4-((2-Hydroxybenzylidene) amino)-1,5-dimethyl-2-phenyl-1H-pyrazol-3(2H)-one (L¹):

Compound L¹ has been synthesized by subjecting a mixture of 4-aminoantipyrine and salicylaldehyde to irradiation using microwave at 350-Watt power for 1 minute. The pure crystals of MCS04 were attained following three recrystallizations of the crude product from a mixture of ethanol hexane (9: 1). FT-IR (cm-1): 3271 (OH, str.), 2861 (C-H aromatic), 1610 (C=N, str.), 1692 (C=O, str.), 1584 (C=C aromatic). ¹H-NMR (400 MHz, DMSO-d6): δ [ppm] 9.22 (s, 1H, HC=N), 8.32 - 7.21 (m, 9 H, Ar-H), 2.28 (s, 3H, ^*CH₃-C=C), 3.67 (s, 3H, CH₃-N),. ¹³C-NMR (400 MHz, DMSO-d6): δ [ppm] 164.43 (1C, *C=N), 159.25 (1C, C=O), 162.25 (1C, Ar, C-OH), 152.37 (1C, pyrazolone ring, CH=*C-N), 140.61 (1C,  Ar, C-N), 133.65 (1C, Ar), 130.02 (1C, Ar), 128.86 (2C, Ar), 126.45 (2C, Ar), 123.23 (1C, Ar), 119.72 (1C, Ar), 120.73 (1C, Ar, *C-C=N), 118.16 (1C, Ar), 109.84 (1C, pyrazolone ring, *CH=C-N),  40.52 (1C, CH₃-N), 16.47 (1C, CH₃). M.P = 221-222^oC, % Yield = 85-90  %.

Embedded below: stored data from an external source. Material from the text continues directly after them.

import Literature.Analysis.FunctionSpaces.BesselBoundaryProofs
import HarnessLib

/-!
# The zero set of a Bessel process of dimension `δ > 1` is Lebesgue-null (proofs)

Topic `Analysis/FunctionSpaces`; proof file of the named fact
`Literature.Analysis.FunctionSpaces.IsBesselProcess.ae_pos_of_ae_restrict_Ioi` of
`BesselBoundary.lean` (Revuz–Yor, Ch. XI, Prop. (1.5) and its proof, p. 442: "the time spent by
`X` in `0` has zero Lebesgue measure"; remark (ii) p. 442 for `δ ≥ 2`, where `{0}` is polar),
discharged here as `IsBesselProcess.ae_pos_of_ae_restrict_Ioi_holds`: on the canonical space
`(ℝ≥0 → ℝ, preWienerMeasure)` with the canonical Brownian motion `B = brownian` and its raw
filtration, for `δ > 1`, `x₀ ≥ 0` and every Bessel process `ρ = √Z`, `Z = BESQ^δ(x₀²)`
(`IsBesselProcess`: `Z` a solution adapted to the raw filtration of `dZ = δ dt + 2√|Z| dB`,
`Z₀ = x₀²`), almost surely `ρ_s > 0` for Lebesgue-a.e. `s > 0`. Sibling of
`BesselBoundaryProofs.lean` (the Bessel equation
`√Z_t = √z₀ + B_t + ((δ-1)/2) ∫₀ᵗ (√Z_s)⁻¹ ds`, `IsSquaredBesselProcess.ae_sqrt_eq_sqrt_add_integral_inv`)
and `BesselSDEFromZero.lean`.

## The proof

Revuz–Yor prove Prop. (1.5) with local times (Tanaka's formula `L⁰_t = 2δ ∫₀ᵗ 𝟙_{X_s = 0} ds`
against the occupation times formula), which the tree does not have. Here the null zero set is
read off the two Itô decompositions of `Z` that the tree HAS proved, by comparing drifts — the
elementary core of Revuz–Yor's argument (`δ · Leb{s ≤ t : Z_s = 0}` is the drift accumulated
on the zero set):

1. the squared Bessel equation itself, `Z_t = z₀ + δ t + J_t`, `J = ∫ 2√|Z| dB`
   (`IsSquaredBesselProcess`);
2. Itô's formula (`ito_formula_itoProcess_ae_holds`, `f(x) = x²`) along the Bessel process
   `√Z`, which by the Bessel equation (`IsSquaredBesselProcess.ae_sqrt_eq_sqrt_add_integral_inv`,
   `δ > 1`) is an Itô process with drift `((δ-1)/2) (√Z)⁻¹` (a.s. locally integrable) and
   diffusion coefficient `1` (`∫ 1 dB = B`, `isItoIntegral_const_brownian`); the Itô integral
   of `σ f'(√Z) = 2√Z` may be taken to be the same `J` (`Z ≥ 0`,
   `IsSquaredBesselProcess.ae_nonneg`, `IsItoIntegral.congr_integrand_ae`), so that, a.s. for
   all `t`, `Z_t = (√Z_t)² = z₀ + ∫₀ᵗ ((δ-1) (√Z_s)⁻¹ √Z_s + 1) ds + J_t`
   `= z₀ + ∫₀ᵗ (δ - (δ-1) 𝟙_{Z_s = 0}) ds + J_t` (Lean's `0⁻¹ = 0`; `itoDrift_sq_sqrt`);
3. subtracting, `(δ - 1) Leb{s ∈ (0, t] : Z_s = 0} = 0` for all `t`, a.s.
   (`IsSquaredBesselProcess.ae_pos_ae_restrict_Ioi`), and `√z > 0 ↔ z > 0`.

This covers every `δ > 1` at once. What is NOT here: the case `0 < δ ≤ 1` of Prop. (1.5)
(instantaneous reflection; for `δ = 1` the drift comparison is void and local times are needed).

## References

* D. Revuz, M. Yor, *Continuous Martingales and Brownian Motion* (3rd ed., 1999), Ch. XI, §1:
  Prop. (1.5) and its proof, remarks (i)–(ii) after Cor. (1.4) (p. 442); Def. (1.9) (p. 445);
  Exercise (1.26) 1°) (p. 450); Ch. IV, Thm (3.3) (Itô's formula).
-/

noncomputable section

open MeasureTheory Filter Set
open scoped NNReal ENNReal Topology

namespace Literature.Analysis.FunctionSpaces

open Literature.Probability.Process Literature.Probability.RandomPlanarGeometry

/-! ### The Itô drift of `(√z)²` along the Bessel equation -/

/-- `(x²)' = 2x` at `y`, in Mathlib's `deriv` form used by `ito_formula_itoProcess_ae`.
[folklore] -/
theorem deriv_sq_apply (y : ℝ) : deriv (fun x : ℝ ↦ x ^ 2) y = 2 * y := by
  rw [deriv_pow_field]
  simp

/-- **The Itô drift of `f(√z) = (√z)²` along the Bessel equation** (drift `((δ-1)/2) (√z)⁻¹`,
diffusion coefficient `1`, `f(x) = x²`): `∂ₜ f + ((δ-1)/2) (√z)⁻¹ f'(√z) + ½ · 1² · f''(√z)
= (δ - 1) (√z)⁻¹ √z + 1 = δ - (δ - 1) 𝟙_{√z = 0}` (Lean's `0⁻¹ = 0`). Comparing with the
drift `δ` of the squared Bessel equation is how the null zero set is obtained below.
Revuz–Yor, *Continuous Martingales and Brownian Motion* (1999), Ch. XI, proof of Prop. (1.5)
(p. 442). [folklore] -/
theorem itoDrift_sq_sqrt (δ r z : ℝ) :
    deriv (fun _ : ℝ ↦ Real.sqrt z ^ 2) r +
        (δ - 1) / 2 * (Real.sqrt z)⁻¹ * deriv (fun x : ℝ ↦ x ^ 2) (Real.sqrt z) +
        2⁻¹ * (1 : ℝ) ^ 2 * iteratedDeriv 2 (fun x : ℝ ↦ x ^ 2) (Real.sqrt z) =
      δ - (δ - 1) * (if Real.sqrt z = 0 then 1 else 0) := by
  -- `(x²)'' = 2` (cf. `ItoFormulaCounterexample.iteratedDeriv_two_sq`)
  have h2 : iteratedDeriv 2 (fun x : ℝ ↦ x ^ 2) (Real.sqrt z) = 2 := by
    rw [iteratedDeriv_succ, iteratedDeriv_one]
    have : deriv (fun x : ℝ ↦ x ^ 2) = fun y ↦ 2 * y := funext deriv_sq_apply
    rw [this, deriv_const_mul _ differentiableAt_id, deriv_id'', mul_one]
  rw [deriv_const, deriv_sq_apply, h2]
  by_cases h : Real.sqrt z = 0
  · rw [if_pos h, h]; ring
  · rw [if_neg h]
    field_simp
    ring

/-! ### The zero set of `BESQ^δ(z₀)`, `δ > 1`, is null -/

variable {δ z₀ : ℝ} {Z : ℝ≥0 → (ℝ≥0 → ℝ) → ℝ}

/-- **The zero set of a squared Bessel process `BESQ^δ(z₀)`, `δ > 1`, `z₀ ≥ 0`, is a.s.
Lebesgue-null**: for a solution `Z` of `dZ = δ dt + 2√|Z| dB`, `Z₀ = z₀`, driven by the canonical
Brownian motion and adapted to its raw filtration, almost surely `Z_s > 0` for Lebesgue-a.e.
`s > 0`. Revuz–Yor: "the time spent by `X` in `0` has zero Lebesgue measure" (proof of
Prop. (1.5), `0 < δ < 2`, via `L⁰_t(X) = 2δ ∫₀ᵗ 𝟙_{X_s = 0} ds` and the occupation times
formula); "for `δ ≥ 2`, the set `{0}` is polar" ((ii) p. 442). Proof here, for all `δ > 1` at
once and without local times: by the Bessel equation
(`IsSquaredBesselProcess.ae_sqrt_eq_sqrt_add_integral_inv`) the process `√Z` is an Itô process
with drift `((δ-1)/2) (√Z)⁻¹` and diffusion coefficient `1`; Itô's formula
(`ito_formula_itoProcess_ae_holds`) for `(√Z)² = Z`, with the Itô integral `J = ∫ 2√|Z| dB` of
the squared Bessel equation, gives `Z_t = z₀ + ∫₀ᵗ (δ - (δ-1) 𝟙_{Z_s = 0}) ds + J_t`
(`itoDrift_sq_sqrt`), while the equation says `Z_t = z₀ + δ t + J_t`; hence
`(δ - 1) Leb{s ∈ (0, n] : Z_s = 0} = 0` for every `n`.
[cite: RevuzYor1999, Ch. XI Prop. (1.5) (p. 442)] -/
theorem IsSquaredBesselProcess.ae_pos_ae_restrict_Ioi
    (hZ : IsSquaredBesselProcess δ z₀ Z brownian brownianFiltration preWienerMeasure)
    (hδ : 1 < δ) (hz₀ : 0 ≤ z₀) :
    ∀ᵐ ω ∂preWienerMeasure, ∀ᵐ s ∂(volume.restrict (Ioi (0 : ℝ))), 0 < Z s.toNNReal ω := by
  have hδ0 : 0 ≤ δ := by linarith
  have hnn : ∀ᵐ ω ∂preWienerMeasure, ∀ s, 0 ≤ Z s ω := hZ.ae_nonneg hδ0 hz₀
  have hBE := hZ.ae_sqrt_eq_sqrt_add_integral_inv hδ hz₀
  have hcont := IsStrongSolution.ae_continuous hZ
  obtain ⟨hZ0, hZa, -, J, hJ, heq⟩ := hZ
  -- the Bessel process `√Z` is an Itô process with drift `((δ-1)/2) (√Z)⁻¹` and diffusion `1`
  have hXa : Adapted brownianFiltration fun t ω ↦ Real.sqrt (Z t ω) := fun i ↦ (hZa i).sqrt
  have hX : IsItoProcess (fun t ω ↦ Real.sqrt (Z t ω))
      (fun s ω ↦ (δ - 1) / 2 * (Real.sqrt (Z s ω))⁻¹) (fun _ _ ↦ (1 : ℝ))
      brownian brownianFiltration preWienerMeasure := by
    refine ⟨?_, fun t ω ↦ 1 * brownian t ω, isItoIntegral_const_brownian 1, ?_⟩
    · filter_upwards [hBE] with ω hω t
      exact ((intervalIntegrable_iff_integrableOn_Icc_of_le t.coe_nonneg).1 (hω t).1).const_mul _
    · filter_upwards [hBE] with ω hω t
      rw [(hω t).2, hZ0 ω, intervalIntegral.integral_const_mul, one_mul]
      ring
  have hσp : IsStronglyProgressive brownianFiltration (fun (_ : ℝ≥0) (_ : ℝ≥0 → ℝ) ↦ (1 : ℝ)) :=
    isStronglyProgressive_const _ (1 : ℝ)
  -- the Itô integral of `σ f'(√Z) = 2√Z`, `f = (·)²`, is the `J = ∫ 2√|Z| dB` of the equation
  have hJ' : IsItoIntegral (fun t ω ↦ (1 : ℝ) * deriv (fun x : ℝ ↦ x ^ 2) (Real.sqrt (Z t ω)))
      brownian J brownianFiltration preWienerMeasure := by
    refine hJ.congr_integrand_ae ?_
    filter_upwards [hnn] with ω hω t
    rw [deriv_sq_apply, one_mul, abs_of_nonneg (hω t)]
  have hf2 : ContDiff ℝ 2 (Function.uncurry fun (_ : ℝ) (x : ℝ) ↦ x ^ 2) := contDiff_snd.pow 2
  have hI := ito_formula_itoProcess_ae_holds (fun (_ : ℝ) (x : ℝ) ↦ x ^ 2) hf2 hXa hσp hX hJ'
  -- comparison of the drifts of `Z = (√Z)²` (Itô) and of `Z` (the equation) on `(0, n]`
  have hIoc : ∀ n : ℕ, ∀ᵐ ω ∂preWienerMeasure,
      ∀ᵐ s ∂(volume.restrict (Set.Ioc (0 : ℝ) n)), 0 < Z s.toNNReal ω := by
    intro n
    have hn0 : (0 : ℝ) ≤ ((n : ℝ≥0) : ℝ) := NNReal.coe_nonneg _
    filter_upwards [hI, heq, hnn, hcont] with ω hIω heqω hω hc
    have h1 := hIω (n : ℝ≥0)
    have h2 := heqω (n : ℝ≥0)
    have hdrift : (∫ s in (0 : ℝ)..((n : ℝ≥0) : ℝ),
        (deriv (fun _ : ℝ ↦ Real.sqrt (Z s.toNNReal ω) ^ 2) (s.toNNReal : ℝ) +
          (δ - 1) / 2 * (Real.sqrt (Z s.toNNReal ω))⁻¹ *
            deriv (fun x : ℝ ↦ x ^ 2) (Real.sqrt (Z s.toNNReal ω)) +
          2⁻¹ * (1 : ℝ) ^ 2 * iteratedDeriv 2 (fun x : ℝ ↦ x ^ 2) (Real.sqrt (Z s.toNNReal ω)))) =
        ∫ s in (0 : ℝ)..((n : ℝ≥0) : ℝ),
          (δ - (δ - 1) * if Real.sqrt (Z s.toNNReal ω) = 0 then (1 : ℝ) else 0) :=
      intervalIntegral.integral_congr fun s _ ↦ itoDrift_sq_sqrt δ _ _
    have hsq : ∀ t, Real.sqrt (Z t ω) ^ 2 = Z t ω := fun t ↦ Real.sq_sqrt (hω t)
    rw [hdrift, hsq, hsq] at h1
    -- the indicator of the zero set is integrable on `(0, n]` (the path is continuous)
    have hZpath : Continuous fun s : ℝ ↦ Z s.toNNReal ω := hc.comp continuous_real_toNNReal
    have hImeas : Measurable fun s : ℝ ↦ if Real.sqrt (Z s.toNNReal ω) = 0 then (1 : ℝ) else 0 :=
      Measurable.ite (measurableSet_eq_fun hZpath.measurable.sqrt measurable_const)
        measurable_const measurable_const
    have hI0 : ∀ s : ℝ, 0 ≤ (if Real.sqrt (Z s.toNNReal ω) = 0 then (1 : ℝ) else 0) := fun s ↦ by
      split_ifs <;> norm_num
    have hI1 : ∀ s : ℝ, ‖(if Real.sqrt (Z s.toNNReal ω) = 0 then (1 : ℝ) else 0)‖ ≤ 1 := fun s ↦ by
      split_ifs <;> simp
    have hIint' : IntegrableOn (fun s : ℝ ↦ if Real.sqrt (Z s.toNNReal ω) = 0 then (1 : ℝ) else 0)
        (Set.Ioc (0 : ℝ) ((n : ℝ≥0) : ℝ)) volume :=
      Measure.integrableOn_of_bounded (M := 1) measure_Ioc_lt_top.ne hImeas.aestronglyMeasurable
        (ae_of_all _ hI1)
    have hIint : IntervalIntegrable
        (fun s : ℝ ↦ if Real.sqrt (Z s.toNNReal ω) = 0 then (1 : ℝ) else 0) volume 0
          ((n : ℝ≥0) : ℝ) :=
      (intervalIntegrable_iff_integrableOn_Ioc_of_le hn0).2 hIint'
    -- `(δ - 1) ∫₀ⁿ 𝟙_{√Z = 0} ds = 0`
    have h3 : (∫ s in (0 : ℝ)..((n : ℝ≥0) : ℝ),
        (δ - (δ - 1) * if Real.sqrt (Z s.toNNReal ω) = 0 then (1 : ℝ) else 0)) =
          ∫ _ in (0 : ℝ)..((n : ℝ≥0) : ℝ), δ := by
      linarith
    rw [intervalIntegral.integral_sub intervalIntegrable_const (hIint.const_mul _),
      intervalIntegral.integral_const_mul] at h3
    have h4 : (∫ s in (0 : ℝ)..((n : ℝ≥0) : ℝ),
        if Real.sqrt (Z s.toNNReal ω) = 0 then (1 : ℝ) else 0) = 0 := by
      have h5 : (δ - 1) * ∫ s in (0 : ℝ)..((n : ℝ≥0) : ℝ),
          (if Real.sqrt (Z s.toNNReal ω) = 0 then (1 : ℝ) else 0) = 0 := by
        linarith
      exact (mul_eq_zero.1 h5).resolve_left (by linarith)
    rw [intervalIntegral.integral_of_le hn0] at h4
    have hae := (integral_eq_zero_iff_of_nonneg hI0 hIint').1 h4
    rw [NNReal.coe_natCast] at hae
    filter_upwards [hae] with s hs
    have hs' : Real.sqrt (Z s.toNNReal ω) ≠ 0 := by
      intro h0
      simp [h0] at hs
    have hne : Z s.toNNReal ω ≠ 0 := fun h ↦ hs' (by rw [h, Real.sqrt_zero])
    exact lt_of_le_of_ne (hω _) hne.symm
  -- `(0, ∞) = ⋃ₙ (0, n]`
  filter_upwards [ae_all_iff.2 hIoc] with ω hω
  have hsub : Ioi (0 : ℝ) ⊆ ⋃ n : ℕ, Set.Ioc (0 : ℝ) n := fun s hs ↦ by
    obtain ⟨n, hn⟩ := exists_nat_ge s
    exact Set.mem_iUnion.2 ⟨n, hs, hn⟩
  exact ae_restrict_of_ae_restrict_of_subset hsub ((ae_restrict_iUnion_iff _ _).2 hω)

/-- **Discharge of the named fact `IsBesselProcess.ae_pos_of_ae_restrict_Ioi`** (the zero set
of a Bessel process of dimension `δ > 1` is Lebesgue-null, on the canonical space): for `δ > 1`,
`x₀ ≥ 0` and every Bessel process `ρ = √Z`, `Z = BESQ^δ(x₀²)` driven by the canonical Brownian
motion (`IsBesselProcess`), almost surely `ρ_s > 0` for Lebesgue-a.e. `s > 0` — from
`IsSquaredBesselProcess.ae_pos_ae_restrict_Ioi` (`z₀ = x₀² ≥ 0`) and `√z > 0 ↔ z > 0`.
Revuz–Yor, Ch. XI, Prop. (1.5) and its proof, p. 442 ("the time spent by `X` in `0` has zero
Lebesgue measure", `0 < δ < 2`) and remark (ii) p. 442 ("for `δ ≥ 2`, the set `{0}` is polar");
only the range `δ > 1` is vendored by the fact, and it is proved here for all `δ > 1` at once.
[cite: RevuzYor1999, Ch. XI Prop. (1.5) (p. 442)] -/
theorem IsBesselProcess.ae_pos_of_ae_restrict_Ioi_holds :
    IsBesselProcess.ae_pos_of_ae_restrict_Ioi := by
  intro δ x₀ ρ hδ _ hρ
  obtain ⟨Z, hZ, hρZ⟩ := hρ
  filter_upwards [hZ.ae_pos_ae_restrict_Ioi hδ (sq_nonneg x₀)] with ω hω
  filter_upwards [hω] with s hs
  rw [hρZ]
  exact Real.sqrt_pos.2 hs

end Literature.Analysis.FunctionSpaces

end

(((2-Hydroxynaphthalen-1-yl) methylene) amino)-1,5-dimethyl-2-phenyl-1H-pyrazol-3(2H)-one (L²):

Compound L² has been synthesized by subjecting a mixture of 4-aminoantipyrine and 2-hydroxynaphthaldehyde irradiation using microwave at 600-Watt power for two minutes. The pure crystals of MCS02 were achieved after three times of recrystallization of the crude product from ethanol hexane mixture (7:3). FT-IR (cm^-1); 3392 (OH, str.), 2860 (C-H aromatic), 1647 (C=O, str.), 1635 (C=N, str.), 1583 (C=C aromatic). ¹H-NMR (400 MHz, DMSO-d6): δ [ppm] 9.32 (s, 1H, HC=N), 8.22-7.16 (m, 11H, Ar-H), 2.28 (s, 3H, ^*CH₃-C=C), 3.67 (s, 3H, CH₃-N). ¹³C-NMR (400 MHz, DMSO-d6):δ[ppm] 169.63 (1C, Ar, C-OH), 159.25 (1C, C=O), 164.21 (1C, *C=N), 152.37 (1C, pyrazolone ring, *CH-C=N), 138.81 (1C, Ar, C-N), 133.65 (1C, Ar), 134.34 (1C, Ar), 130.02 (1C, Ar), 129.45 (1C, Ar), 128.86 (2C, Ar), 127.35 (1C, Ar), 128.01 (1C, Ar), 126.45 (2C, Ar), 123.23 (1C, Ar), 119.72 (1C, Ar), 121.87 (1C, Ar), 115.47 (1C, Ar, *C-C=N), 109.84 (1C, pyrazolone ring, *CH=C-N),  40.52 (1C, CH₃-N), 16.47 (1C, CH₃). M.P = 230-231^oC, % Yield =  85-95 %.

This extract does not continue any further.